§ **Assignment**
Your task is to copy the lines of the data below from the line holding "crux K1 child" through the line holding "YM₃ on T³ is", inclusive, exactly and with nothing added.

§ **Supplied records**
import Summits.QuantumFields.YangMills.Theorems.UnitScaleTiltProp7SectET3JcurReality
import HarnessLib

/-!
# Route `UnitScaleTilt`, crux K1 child «MinimiserStabilityRegPr» (stmt-QuantumFields-19200), stub `stub_existenceMinimalOrbit` (EX), route (α) — (R-V₀) «V0-CURRENT-REALITY», FILE V1:
# **THE `SU(2)` 2 × 2 LETTERS** behind the central-line vanishing and the reality of the V₀-group current's bond functionals
# (LOCATE `ym3-torus-px3/g3/LOCATE-RV0-px3g3.md` §3, facts F0 and F6)

Cell `ym3-torus`, width seat `ym3-torus-px3` (gen 3; EX display S13ᴰ ✓p682315 row `hV0`).  THEOREMS ONLY (0 `def`, 0 `sorry`); `--supports stmt-QuantumFields-19200 --as helper`; count-neutral.
YM₃ on T³ is a ladder rung (R3), NOT the Clay problem; nothing here claims the stub, the crux, d = 4 or the mass gap.

THE PRINT.  [Balaban1985BackgroundPropagators] p. 391 (`Re V = ½(V + V⁻¹)`, `Im V = (2i)⁻¹(V − V⁻¹)` on the group), (3.1) p. 390; [Balaban1985Variational] (29)–(30) p. 282, (39) p. 284, (63) p. 287, (90)
p. 291 (the bond derivatives of `V₀′(A, ∂p)`), (51) p. 286.  For `G = SU(2)`: `W⁻¹ = (tr W)·1 − W` (Cayley–Hamilton at `det W = 1`), so `Re W = ½(tr W)·1` is CENTRAL and `tr Im W = 0`.

WHAT IS PROVED (sorry-free, no definition; [folklore]).
* §1 ★`star_eq_trace_smul_one_sub` (`W ∈ SU(2) ⟹ Wᴴ = (tr W)•1 − W`), ★`reC_eq_half_trace_smul_one` (`Re W = ½(tr W)•1` for a unit of `M₂(ℂ)` with `SU(2)` value), ★`trace_imC_eq_zero`
  (`tr Im W = 0`), `trace_mul_reC_eq_zero_of_trace_zero` (`tr(X·Re W) = 0` for traceless `X`) — lit's `B9Eq37Insertion.reC ∕ imC` letters.
* (F6) «real on the real axis ⟹ real derivative» is ✓`Literature.Analysis.SpecialFunctions.im_deriv_eq_zero_of_real` BY NAME (dedup caught at dry-run; not restated here).
HONEST SCOPE.  Algebra and one-variable calculus; nothing of [Balaban1985Variational] asserted; the row `hV0` is NOT closed here (files V2–V3 of the LOCATE).

References: T. Bałaban, CMP **99** (1985) 389–434 [Balaban1985BackgroundPropagators] (p.391, (3.1) p.390); CMP **102** (1985) 277–309 [Balaban1985Variational] ((29)–(30) p.282, (39) p.284,
(63) p.287, (90) p.291, (51) p.286).
-/

set_option autoImplicit false

noncomputable section

open scoped Matrix.Norms.L2Operator BigOperators

namespace Summit.QuantumFields.YangMills.Theorems.Prop7V0CurrentSU2Letters

open Literature.MathematicalPhysics.QuantumFieldTheory.Balaban1983to89
open B9Eq37Insertion (reC imC)
open Summit.QuantumFields.YangMills.Theorems.Prop7SectET3JcurReality (val_inv_eq_star_of_mem_su2)

/-! ## §1 `SU(2)`: `Wᴴ = (tr W)•1 − W`, `Re W = ½(tr W)•1`, `tr Im W = 0` -/

/-- ★ **CAYLEY–HAMILTON AT `det = 1`: `Wᴴ = (tr W)•1 − W` for `W ∈ SU(2)`** (`Wᴴ = W⁻¹ = adj W`). [folklore] -/
theorem star_eq_trace_smul_one_sub {W : Matrix (Fin 2) (Fin 2) ℂ} (hW : W ∈ Matrix.specialUnitaryGroup (Fin 2) ℂ) :
    star W = W.trace • (1 : Matrix (Fin 2) (Fin 2) ℂ) - W := by
  obtain ⟨hU, hdet⟩ := Matrix.mem_specialUnitaryGroup_iff.1 hW
  have h1 : star W * W = 1 := Matrix.mem_unitaryGroup_iff'.1 hU
  -- `Wᴴ = W⁻¹ = det⁻¹ • adj W = adj W`
  have hinv : W⁻¹ = star W := Matrix.inv_eq_left_inv h1
  have hadj : W⁻¹ = W.adjugate := by rw [Matrix.inv_def, hdet, Ring.inverse_one, one_smul]
  rw [← hinv, hadj, Matrix.adjugate_fin_two, Matrix.trace_fin_two]
  ext i j
  fin_cases i <;> fin_cases j <;> simp

/-- ★ **`Re W = ½(tr W)•1` FOR A UNIT OF `M₂(ℂ)` WITH `SU(2)` VALUE** (lit's `reC W = ½(W + W⁻¹)`): the real part is CENTRAL. [cite: Balaban1985BackgroundPropagators, p.391] -/
theorem reC_eq_half_trace_smul_one {W : (Matrix (Fin 2) (Fin 2) ℂ)ˣ} (hW : (W : Matrix (Fin 2) (Fin 2) ℂ) ∈ Matrix.specialUnitaryGroup (Fin 2) ℂ) :
    reC W = ((2 : ℂ)⁻¹ * (W : Matrix (Fin 2) (Fin 2) ℂ).trace) • (1 : Matrix (Fin 2) (Fin 2) ℂ) := by
  rw [reC, val_inv_eq_star_of_mem_su2 hW, star_eq_trace_smul_one_sub hW, add_sub_cancel, smul_smul]

/-- ★ **`tr Im W = 0` FOR A UNIT OF `M₂(ℂ)` WITH `SU(2)` VALUE** (lit's `imC W = (2i)⁻¹(W − W⁻¹)`; `tr(Wᴴ) = 2tr W − tr W`). [cite: Balaban1985BackgroundPropagators, p.391, (3.11) p.392] -/
theorem trace_imC_eq_zero {W : (Matrix (Fin 2) (Fin 2) ℂ)ˣ} (hW : (W : Matrix (Fin 2) (Fin 2) ℂ) ∈ Matrix.specialUnitaryGroup (Fin 2) ℂ) :
    (imC W).trace = 0 := by
  rw [imC, val_inv_eq_star_of_mem_su2 hW, star_eq_trace_smul_one_sub hW, Matrix.trace_smul, Matrix.trace_sub, Matrix.trace_sub, Matrix.trace_smul,
    Matrix.trace_one, Fintype.card_fin, smul_eq_mul, smul_eq_mul]
  push_cast
  ring

/-- `tr(X·Re W) = 0` for traceless `X` and `W ∈ SU(2)` (`Re W` is central). [cite: Balaban1985BackgroundPropagators, p.391] -/
theorem trace_mul_reC_eq_zero_of_trace_zero {W : (Matrix (Fin 2) (Fin 2) ℂ)ˣ} (hW : (W : Matrix (Fin 2) (Fin 2) ℂ) ∈ Matrix.specialUnitaryGroup (Fin 2) ℂ)
    {X : Matrix (Fin 2) (Fin 2) ℂ} (hX : X.trace = 0) : (X * reC W).trace = 0 := by
  rw [reC_eq_half_trace_smul_one hW, Matrix.mul_smul, Matrix.mul_one, Matrix.trace_smul, hX, smul_zero]

/-- `tr(Re W·X) = 0` likewise. [cite: Balaban1985BackgroundPropagators, p.391] -/
theorem trace_reC_mul_eq_zero_of_trace_zero {W : (Matrix (Fin 2) (Fin 2) ℂ)ˣ} (hW : (W : Matrix (Fin 2) (Fin 2) ℂ) ∈ Matrix.specialUnitaryGroup (Fin 2) ℂ)
    {X : Matrix (Fin 2) (Fin 2) ℂ} (hX : X.trace = 0) : (reC W * X).trace = 0 := by
  rw [Matrix.trace_mul_comm, trace_mul_reC_eq_zero_of_trace_zero hW hX]

/-! (F6) — «real on the real axis ⟹ real derivative» — is ALREADY in the tree: ✓`Literature.Analysis.SpecialFunctions.im_deriv_eq_zero_of_real` (dedup caught at dry-run; not restated). -/

end Summit.QuantumFields.YangMills.Theorems.Prop7V0CurrentSU2Letters

end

§ **Answer space**
# Route `UnitScaleTilt`, crux K1 child «MinimiserStabilityRegPr» (stmt-QuantumFields-19200), stub `stub_existenceMinimalOrbit` (EX), route (α) — (R-V₀) «V0-CURRENT-REALITY», FILE V1:
# **THE `SU(2)` 2 × 2 LETTERS** behind the central-line vanishing and the reality of the V₀-group current's bond functionals
# (LOCATE `ym3-torus-px3/g3/LOCATE-RV0-px3g3.md` §3, facts F0 and F6)

Cell `ym3-torus`, width seat `ym3-torus-px3` (gen 3; EX display S13ᴰ ✓p682315 row `hV0`).  THEOREMS ONLY (0 `def`, 0 `sorry`); `--supports stmt-QuantumFields-19200 --as helper`; count-neutral.
YM₃ on T³ is a ladder rung (R3), NOT the Clay problem; nothing here claims the stub, the crux, d = 4 or the mass gap.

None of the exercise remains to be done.